VNU University of Engineering and Technology
- Type: Public
- Established: 2004
- Parent institution: Vietnam National University, Hanoi
- Rector: Nguyễn Việt Hà
- Faculty: 179
- Administrative staff: 55
- Undergraduates: 3361 (2017)
- Location: Hanoi, Vietnam 21°02′18″N 105°46′55″E﻿ / ﻿21.0382361°N 105.7820758°E
- Campus: Suburban;
- Website: e.uet.vnu.edu.vn
- Location within Vietnam

= VNU University of Engineering and Technology =

VNU University of Engineering and Technology (VNU-UET; Trường Đại học Công nghệ, Đại học Quốc gia Hà Nội), or Hanoi University of Engineering and Technology, is a member of Vietnam National University, Hanoi (VNU).
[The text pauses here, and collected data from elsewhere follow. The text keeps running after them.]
import Literature.MathematicalPhysics.QuantumFieldTheory.Balaban1983to89.B6SectCTwoScaleV1Lattice
import Literature.MathematicalPhysics.QuantumFieldTheory.Balaban1983to89.B6Repr2129Positivity

/-!
# `Balaban1983to89.B6Eq2129TwoScaleV1` — T. Bałaban, *Propagators and renormalization transformations for lattice gauge
# theories. II*, Commun. Math. Phys. **96** (1984) 223–250 [Balaban1984PropagatorsII], (2.129) p. 246 and (2.119) p. 243 FOR THE
# CONCRETE TWO-SCALE LATTICE OPERATORS of the V1 multi-level torus calculus — no hypothesis beyond the fine lattice factor `c ≠ 0`,
# the standing range `j + 1 ≤ m + K` and positive weights; and p. 239 *"R, Δ_a as in (2.17), (2.19), but only two scales are present
# now"*: the Sect. C `R`, `Δ_a`, `G` of these data ARE p21's Sect. A model operators for the two-scale family

statement-level skeleton of published theorems with citation tags; proofs where landed; nothing here is a claim about the Yang–Mills mass gap

PDF held: `paper:balaban1984-cmp96-propagators-rt-ii` (journal page = PDF page + 222); p. 246 read AS IMAGE on the ×2 render
`run/shared/lean/pub/pub-balaban/b2b-balaban-ref1/pages/1984-cmp96-propagators-rt-II/…-p024-x2.png` (2026-08-21).
CITATION HEADER (lean-in-tree rule).  WHAT IS REPRODUCED: lit-balaban SKELETON rows **B6.Eq2.129** and **B6.Eq2.119** as a MODEL
INSTANCE: `…B6Repr2129Positivity.eq2129_of_pos` / `eq2129_printed_of_pos` / `eq2119_of_pos` (same seat: (2.129)/(2.119) from the
Gaussian representation (2.95) with every operator of Sect. C constructed, under `IsLattice` + `Positive`) APPLIED to the concrete data
`…B6SectCTwoScaleV1Lattice.tsV1` (fine torus `T^{(0)}`, unit lattice `T^{(j)}`, `Λ′ ⊂ T^{(j+1)}`, `Q_j = bondAvgIter j`, `Q′_j =
siteAvgIter j`, `∂`, `∂*`, `Δ`, `∂₁`, the admissible `ω`, `H′_j` (2.101), the block axial gauge, `Q″`, `a`), whose `isLattice` and
`positive` discharge the two hypotheses; and the p. 239 identification of the Sect. C operators with the Sect. A ones (2.17)/(2.19)
for the two-scale family, against p21's `…B6SectAOperatorsV1.RE` / `…B6SectAVectorModelV1.deltaAE` / `GE` (imported by name).
PHASE-2 seat p22 (gen 8); owner r03, referee ref-4.  Nothing is restated.

PRINT (verbatim).  p. 239: *"On this torus we define operators R, Δ_a as in (2.17), (2.19), but only two scales are present now.
… and we take Q′*aQ′, Q*aQ equal to Q′*_{j+1}a_{j+1}Q′_{j+1}, Q*_{j+1}aQ_{j+1} on B^j(Λ), and to Q′_j*a_jQ′_j, Q_j*aQ_j on T_□∖B^j(Λ)
… G_□ = (Δ − ∂P_□∂* + Q*aQ)⁻¹. (2.90)"*; p. 246: *"we get finally the equality ⟨J,GJ⟩ = ⟨J,∂H′_jC^{(j)}_ΛH′_j*∂*J⟩ + ⟨(J − ∂ΔH′_jC^{(j)}_ΛH′_j*∂*J),
(G̃_j + H_jC̃^{(j)}_ΛH_j*)(J − ∂ΔH′_jC^{(j)}_ΛH′_j*∂*J)⟩. (2.129) … H_j = G_jQ_j*(Q_jG_jQ_j*)⁻¹, (2.130) G̃_j = G_j −
G_jQ_j*(Q_jG_jQ_j*)⁻¹Q_jG_j (2.131)"*.

CONTENTS (0 sorry; standard axioms).  §1 `eq2129_V1` ((2.129) for `tsV1`), `eq2129_printed_V1` (with (2.130)/(2.131) written
out), `eq2119_V1` ((2.119), Lebesgue measures on the axial `B` and on `{Q_jA = 0}`), and the positivity of `Δ_a` / `G = Δ_a⁻¹` for
the concrete operators (`deltaA_pos_V1`, `deltaA_comp_G_V1`).  §2 (p. 239): the embedding `toBondIdx : 𝔅 = Λ^c ∪ Λ′ → BondIdx
(twoScale j hj Λ′)` is a bijection (`toBondIdx_bijective`), `Q = Q″Q_j` along it (`QE_toBondIdx`), `N(Q′)` agrees (`NQ_eq`), hence
**`R_eq`** (`R` (2.17)), **`deltaA_eq_deltaAE`** ((2.19): `Δ − ∂P∂* + Q*aQ` of Sect. C `=` p21's `∂*∂ + ∂R∂* + Q*aQ` with the printed
weights `a`, `aL^{d−2}` — `wPrinted`/`wLevel`), **`G_eq_GE`** ((2.22)/(2.90)).  HONEST SCOPE: as parts 1–2 (`…B6SectCTwoScaleV1`, `…Lattice`): ℓ²
pairings, centred blocks, `G_j` with weight `1`, `H′_j` extended to constants; the representation (2.95) ⇒ (2.129) chain is the
abstract one of this seat (`…B6Eq2112`, `…B6Eq2112Assembly`, `…B6Eq2112Lebesgue`, `…B6Repr2129Positivity`); NOT summit progress.
Unit `lit-balaban-p22` (gen 8), HOME `run/shared/lean/pub/lit-balaban/`, 2026-08-21.
-/

noncomputable section

open MeasureTheory
open scoped InnerProductSpace

namespace Literature.MathematicalPhysics.QuantumFieldTheory.Balaban1983to89.B6Eq2129TwoScaleV1

open B6SectADomainsV1 B6SectAOperatorsV1 B6SectAVectorModelV1 B6SectCOperators B6SectCOperators.TwoScaleData B6SectCTwoScaleV1
  B6SectCTwoScaleV1Lattice LatticeFieldCalculus
open BalabanImbrieJaffe1984to88.BIJ85AxialPropagator411 (BondSpace)

variable {P : Params} {c : ℝ} (hc : c ≠ 0) {j : ℕ} (hj : j + 1 ≤ P.m + P.K) (Λ' : Finset (Site P (j + 1)))
  {w : CIdx j Λ' → ℝ} (hw : ∀ i, 0 < w i)

include hj hw

/-- **`Δ_a > 0` for the concrete two-scale operators** (p. 226 *"the operator Δ_a is bounded from below by a positive constant"*, here
qualitative: `⟨A, Δ_aA⟩ > 0` for `A ≠ 0`). [cite: Balaban1984PropagatorsII, (2.19)–(2.22) p.226] -/
theorem deltaA_pos_V1 (v : BondSpace P) (hv : v ≠ 0) : 0 < ⟪v, (tsV1 hc Λ' w).deltaA v⟫_ℝ :=
  B6SectCPositivity.deltaA_pos (isLattice Λ' hc hj hw) (positive Λ' hc hj w) v hv

/-- `Δ_aG = I` for the concrete `G = Δ_a⁻¹` (2.22). [cite: Balaban1984PropagatorsII, (2.22) p.226] -/
theorem deltaA_comp_G_V1 : (tsV1 hc Λ' w).deltaA ∘ₗ (tsV1 hc Λ' w).G = LinearMap.id :=
  B6SectCPositivity.deltaA_comp_G (isLattice Λ' hc hj hw) (positive Λ' hc hj w)

/-- **(2.129) p. 246 FOR THE CONCRETE TWO-SCALE LATTICE OPERATORS**: with `D = tsV1 hc Λ′ w` — `G = Δ_a⁻¹`, `K1 = ∂H′_jC^{(j)}_ΛH′_j*∂*`,
`K2 = ∂ΔH′_jC^{(j)}_ΛH′_j*∂*`, `G̃_j` the covariance (2.131), `H_j` (2.130), `C̃^{(j)}_Λ` — *"⟨J,GJ⟩ = ⟨J,∂H′_jC^{(j)}_ΛH′_j*∂*J⟩ +
⟨(J − ∂ΔH′_jC^{(j)}_ΛH′_j*∂*J), (G̃_j + H_jC̃^{(j)}_ΛH_j*)(J − ∂ΔH′_jC^{(j)}_ΛH′_j*∂*J)⟩"*; hypotheses: `c ≠ 0`, `j + 1 ≤ m + K`,
`w > 0` only. [cite: Balaban1984PropagatorsII, (2.129) p.246] -/
theorem eq2129_V1 (J : BondSpace P) :
    ⟪J, (tsV1 hc Λ' w).G J⟫_ℝ = ⟪J, (tsV1 hc Λ' w).K1 J⟫_ℝ +
      ⟪J - (tsV1 hc Λ' w).K2 J, ((tsV1 hc Λ' w).Gt + (tsV1 hc Λ' w).Hj ∘ₗ (tsV1 hc Λ' w).Ct ∘ₗ
        LinearMap.adjoint (tsV1 hc Λ' w).Hj) (J - (tsV1 hc Λ' w).K2 J)⟫_ℝ :=
  B6Repr2129Positivity.eq2129_of_pos (isLattice Λ' hc hj hw) (positive Λ' hc hj w) J

/-- **(2.129) with (2.130)/(2.131) written out** for the concrete operators: `H_j = …B6SectA.hOp G_j Q_j* (Q_jG_jQ_j*)⁻¹`, `G̃_j =
…B6SectA.tildeOp G_j Q_j Q_j* (Q_jG_jQ_j*)⁻¹`. [cite: Balaban1984PropagatorsII, (2.129)–(2.131) p.246] -/
theorem eq2129_printed_V1 (J : BondSpace P) :
    ⟪J, (tsV1 hc Λ' w).G J⟫_ℝ = ⟪J, (tsV1 hc Λ' w).K1 J⟫_ℝ + ⟪J - (tsV1 hc Λ' w).K2 J,
      (B6SectA.tildeOp (tsV1 hc Λ' w).Gj (tsV1 hc Λ' w).Qv (LinearMap.adjoint (tsV1 hc Λ' w).Qv) (tsV1 hc Λ' w).Ej +
        B6SectA.hOp (tsV1 hc Λ' w).Gj (LinearMap.adjoint (tsV1 hc Λ' w).Qv) (tsV1 hc Λ' w).Ej ∘ₗ (tsV1 hc Λ' w).Ct ∘ₗ
          LinearMap.adjoint (B6SectA.hOp (tsV1 hc Λ' w).Gj (LinearMap.adjoint (tsV1 hc Λ' w).Qv) (tsV1 hc Λ' w).Ej))
        (J - (tsV1 hc Λ' w).K2 J)⟫_ℝ :=
  B6Repr2129Positivity.eq2129_printed_of_pos (isLattice Λ' hc hj hw) (positive Λ' hc hj w) J

/-- **(2.119) p. 243 FOR THE CONCRETE TWO-SCALE LATTICE OPERATORS**, for any Lebesgue measures `dB` on the axial `B` and `dA↾{Q_jA = 0}`,
with its normalisation `Z″`: *"e^{½⟨J,GJ⟩} = exp[½⟨J,∂H′_jC^{(j)}_ΛH′_j*∂*J⟩ + ½⟨J − ∂ΔH′_jC^{(j)}_ΛH′_j*∂*J, G̃_j(J − …)⟩] · Z″⁻¹∫dB
Π_{y∈Λ′}δ_{Ax(y)}(B) exp[−½⟨Q″B,aQ″B⟩ − ½⟨B,Δ_jB⟩ + ⟨B, H_j*(J − ∂ΔH′_jC^{(j)}_ΛH′_j*∂*J)⟩] (2.119)"*.
[cite: Balaban1984PropagatorsII, (2.119) p.243] -/
theorem eq2119_V1 (νB : Measure ↥(tsV1 hc Λ' w).Ax) [νB.IsAddHaarMeasure] (μN : Measure ↥(tsV1 hc Λ' w).NA)
    [μN.IsAddHaarMeasure] :
    ∃ Zpp : ℝ, ∀ J : BondSpace P,
      Real.exp ((1 / 2) * ⟪J, (tsV1 hc Λ' w).G J⟫_ℝ) =
        Real.exp ((1 / 2) * ⟪J, (tsV1 hc Λ' w).K1 J⟫_ℝ +
            (1 / 2) * ⟪J - (tsV1 hc Λ' w).K2 J, (tsV1 hc Λ' w).Gt (J - (tsV1 hc Λ' w).K2 J)⟫_ℝ) * Zpp *
          ∫ m, Real.exp (-(1 / 2) * ⟪(tsV1 hc Λ' w).Qpp (m : UBond P j), (tsV1 hc Λ' w).a ((tsV1 hc Λ' w).Qpp (m : UBond P j))⟫_ℝ
            - (1 / 2) * ⟪(m : UBond P j), (tsV1 hc Λ' w).Δj (m : UBond P j)⟫_ℝ
            + ⟪(m : UBond P j), LinearMap.adjoint (tsV1 hc Λ' w).Hj (J - (tsV1 hc Λ' w).K2 J)⟫_ℝ) ∂νB :=
  B6Repr2129Positivity.eq2119_of_pos (isLattice Λ' hc hj hw) (positive Λ' hc hj w) νB μN

/-! ## §2  p. 239: *"R, Δ_a as in (2.17), (2.19), but only two scales are present now"* — the Sect. C `Δ_a`, `G` of `tsV1` ARE
p21's Sect. A model operators `deltaAE`, `GE` for the two-scale family (printed weights) -/

section Bridge

omit hw

/-- the Sect. A index set `𝔅` of the two-scale family is `Λ^c ∪ Λ′`: the embedding of `CIdx` into p21's `BondIdx (twoScale j hj Λ′)`
(levels `j` and `j + 1`). [cite: Balaban1984PropagatorsII, (2.3) p.224 + (2.97) p.240] -/
def toBondIdx : CIdx j Λ' → BondIdx (twoScale j hj Λ')
  | Sum.inl b => ⟨⟨⟨j, by show j < j + 1 + 1; omega⟩, b.1⟩, (twoScale.lamBond_j b.1).mpr b.2⟩
  | Sum.inr e => ⟨⟨⟨j + 1, by show j + 1 < j + 1 + 1; omega⟩, e.1⟩, (twoScale.lamBond_succ e.1).mpr e.2⟩

/-- `𝔅 = Λ^c ∪ Λ′` exactly: the embedding is a bijection (no other level carries constraints). [cite: Balaban1984PropagatorsII, (2.97) p.240] -/
theorem toBondIdx_bijective : Function.Bijective (toBondIdx hj Λ') := by
  constructor
  · intro x y h
    rcases x with ⟨b, hb⟩ | ⟨e, he⟩ <;> rcases y with ⟨b', hb'⟩ | ⟨e', he'⟩ <;>
      simp only [toBondIdx, Subtype.mk.injEq, Sigma.mk.inj_iff, Fin.mk.injEq, heq_eq_eq] at h
    · obtain ⟨_, rfl⟩ := h
      rfl
    · omega
    · omega
    · obtain ⟨_, rfl⟩ := h
      rfl
  · rintro ⟨⟨⟨i, hi⟩, b⟩, h⟩
    by_cases hij : i = j
    · subst hij
      exact ⟨Sum.inl ⟨b, (twoScale.lamBond_j b).mp h⟩, rfl⟩
    by_cases hij' : i = j + 1
    · subst hij'
      exact ⟨Sum.inr ⟨b, (twoScale.lamBond_succ b).mp h⟩, rfl⟩
    · exfalso
      rcases lt_or_gt_of_ne hij with hl | hg
      · exact twoScale.not_lamBond_of_lt hl b h
      · exact twoScale.not_lamBond_of_gt (show j + 1 < i by omega) b h

variable (P) in
/-- the printed weights read on p21's index set: `a` at level `j` (`Λ^c`), `aL^{d−2}` at level `j + 1` (`Λ′`). [cite: Balaban1984PropagatorsII, (2.97) p.240] -/
def wLevel (j : ℕ) (a : ℝ) {D : Domains P} (p : BondIdx D) : ℝ := if (p.1.1 : ℕ) = j then a else a * (P.L : ℝ) ^ (P.d - 2)

/-- the weights agree along the embedding. [cite: Balaban1984PropagatorsII, (2.97) p.240] -/
theorem wLevel_toBondIdx (a : ℝ) (i : CIdx j Λ') : wLevel P j a (toBondIdx hj Λ' i) = wPrinted P j Λ' a i := by
  rcases i with b | e
  · exact if_pos rfl
  · exact if_neg (Nat.succ_ne_self j)

omit hj in
/-- the printed weights on `𝔅` are positive for `a > 0`. [cite: Balaban1984PropagatorsII, (2.97) p.240] -/
theorem wLevel_pos {a : ℝ} (ha : 0 < a) {D : Domains P} (p : BondIdx D) : 0 < wLevel P j a p := by
  unfold wLevel
  split_ifs
  · exact ha
  · exact mul_pos ha (pow_pos (Nat.cast_pos.mpr P.L_pos) _)

/-- `Q = Q″Q_j` read along the embedding: `(QA)(ι i) = (Q″Q_jA)(i)`. [cite: Balaban1984PropagatorsII, (2.119) p.243] -/
theorem QE_toBondIdx (v : BondSpace P) (i : CIdx j Λ') :
    QE (twoScale j hj Λ') v (toBondIdx hj Λ' i) = Qpp P j Λ' (Qv P j v) i := by
  rcases i with b | e
  · rfl
  · show bondAvgIter (j + 1) (WithLp.ofLp v) e.1 = _
    rw [B5Eq120IterProof.bondAvgIter_succ]
    rfl

/-- **`N(Q′)` of the Sect. C data is `N(Q′)` (2.7)/(2.10) of the two-scale family** (p. 241 last sentence). [cite: Balaban1984PropagatorsII, (2.10) p.225 + (2.105) p.241] -/
theorem NQ_eq : Submodule.comap (Qp P j) (admissible P j Λ') = LinearMap.ker (QpE (twoScale j hj Λ')) := by
  ext f
  rw [Submodule.mem_comap, mem_ker_QpE_iff, inGauge_iff_mem Λ' hj]

/-- **`R` of Sect. C IS `R` (2.10)/(2.17) of Sect. A for the two-scale family.** [cite: Balaban1984PropagatorsII, (2.17) p.226 + p.239] -/
theorem R_eq : (tsV1 hc Λ' w).R = RE (twoScale j hj Λ') c := by
  have key : ∀ {K K' : Submodule ℝ (ScalarSpace P)} (_ : K = K') [K.HasOrthogonalProjection] [K'.HasOrthogonalProjection],
      (K.starProjection : ScalarSpace P →L[ℝ] ScalarSpace P) = K'.starProjection := by
    intro K K' h _ _
    subst h
    rfl
  show (((Submodule.comap (Qp P j) (admissible P j Λ')).map (lapE c)).starProjection :
      ScalarSpace P →L[ℝ] ScalarSpace P).toLinearMap =
    (((LinearMap.ker (QpE (twoScale j hj Λ'))).map (lapE c)).starProjection : ScalarSpace P →L[ℝ] ScalarSpace P).toLinearMap
  rw [key (congrArg (Submodule.map (lapE c)) (NQ_eq hj Λ'))]

/-- **p. 239 *"we define operators R, Δ_a as in (2.17), (2.19), but only two scales are present now"*: the Sect. C `Δ_a` of `tsV1`
(second form of (2.19): `Δ − ∂P∂* + Q*aQ`, printed weights `a`, `aL^{d−2}`) IS p21's Sect. A model operator `deltaAE` (first form:
`∂*∂ + ∂R∂* + Q*aQ`) of the two-scale family.** [cite: Balaban1984PropagatorsII, (2.19) p.226 + (2.89) p.239] -/
theorem deltaA_eq_deltaAE {a : ℝ} (ha : 0 < a) :
    (tsV1 hc Λ' (wPrinted P j Λ' a)).deltaA = deltaAE (twoScale j hj Λ') c (wLevel P j a) := by
  have hL := isLattice Λ' hc hj (wPrinted_pos j Λ' ha)
  set S := (tsV1 hc Λ' (wPrinted P j Λ' a)).deltaA - deltaAE (twoScale j hj Λ') c (wLevel P j a) with hS
  have hsym : S.IsSymmetric := fun x y => by
    rw [hS, LinearMap.sub_apply, LinearMap.sub_apply, inner_sub_left, inner_sub_right, deltaA_symm hL, inner_deltaAE_left]
  have hq : ∀ v : BondSpace P, ⟪(tsV1 hc Λ' (wPrinted P j Λ' a)).Qpp ((tsV1 hc Λ' (wPrinted P j Λ' a)).Qv v),
      (tsV1 hc Λ' (wPrinted P j Λ' a)).a ((tsV1 hc Λ' (wPrinted P j Λ' a)).Qpp ((tsV1 hc Λ' (wPrinted P j Λ' a)).Qv v))⟫_ℝ =
      ∑ p, wLevel P j a p * QE (twoScale j hj Λ') v p ^ 2 := by
    intro v
    change ⟪Qpp P j Λ' (Qv P j v), aW P j Λ' (wPrinted P j Λ' a) (Qpp P j Λ' (Qv P j v))⟫_ℝ = _
    rw [inner_eq_sum, ← (toBondIdx_bijective hj Λ').sum_comp]
    exact Finset.sum_congr rfl fun i _ => by rw [aW_apply, wLevel_toBondIdx, QE_toBondIdx]; ring
  have h0 : ∀ v, ⟪S v, v⟫_ℝ = 0 := fun v => by
    rw [hS, LinearMap.sub_apply, inner_sub_left, deltaA_symm hL, inner_deltaAE_left, form_deltaA hL, inner_deltaAE_self, hq,
      R_eq]
    exact sub_self _
  exact sub_eq_zero.mp (hsym.inner_map_self_eq_zero.mp h0)

/-- **… and `G = Δ_a⁻¹` (2.22)/(2.90) of Sect. C IS p21's `GE`** for the two-scale family. [cite: Balaban1984PropagatorsII, (2.22) p.226 + (2.90) p.239] -/
theorem G_eq_GE {a : ℝ} (ha : 0 < a) :
    (tsV1 hc Λ' (wPrinted P j Λ' a)).G = GE (twoScale j hj Λ') hc (w := wLevel P j a) (wLevel_pos (j := j) ha) := by
  have hL := isLattice Λ' hc hj (wPrinted_pos j Λ' ha)
  refine (B6SectCPositivity.eq_G_of_rightInverse hL (positive Λ' hc hj _) _ ?_).symm
  rw [deltaA_eq_deltaAE hc hj Λ' ha]
  exact deltaAE_comp_GE _ hc _

end Bridge

end Literature.MathematicalPhysics.QuantumFieldTheory.Balaban1983to89.B6Eq2129TwoScaleV1

end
Established on 25 May 2004 from the Faculty of Technology, it has grown over the years into one of the top universities in Vietnam for Information Technology and Engineering majors.

==Academics==

===Faculty and School===

- Faculty of Information Technology
- Faculty of Electronics and Telecommunications
- Faculty of Engineering Physics and Nanotechnology
- Faculty of Mechatronics and Automation
- School of Aerospace Engineering
- Faculty of Agricultural Technology
- Department of Engineering and Technology in Construction and Transportation

===Research Institutes, Key Labs, and Centers===

- Intelligent Sorfware Engineering (iSE)
- Advanced Institute of Engineering and Technology (AVITECH)
- Laboratory on Smart Integrated Systems (SISLAB)
- Laboratory for Micro-Nano Technology (Micro-Nano Lab)
- Center of Electronics and Telecommunications
- Center of Multidisciplinary Integrated Technologies for Field Monitoring (FIMO)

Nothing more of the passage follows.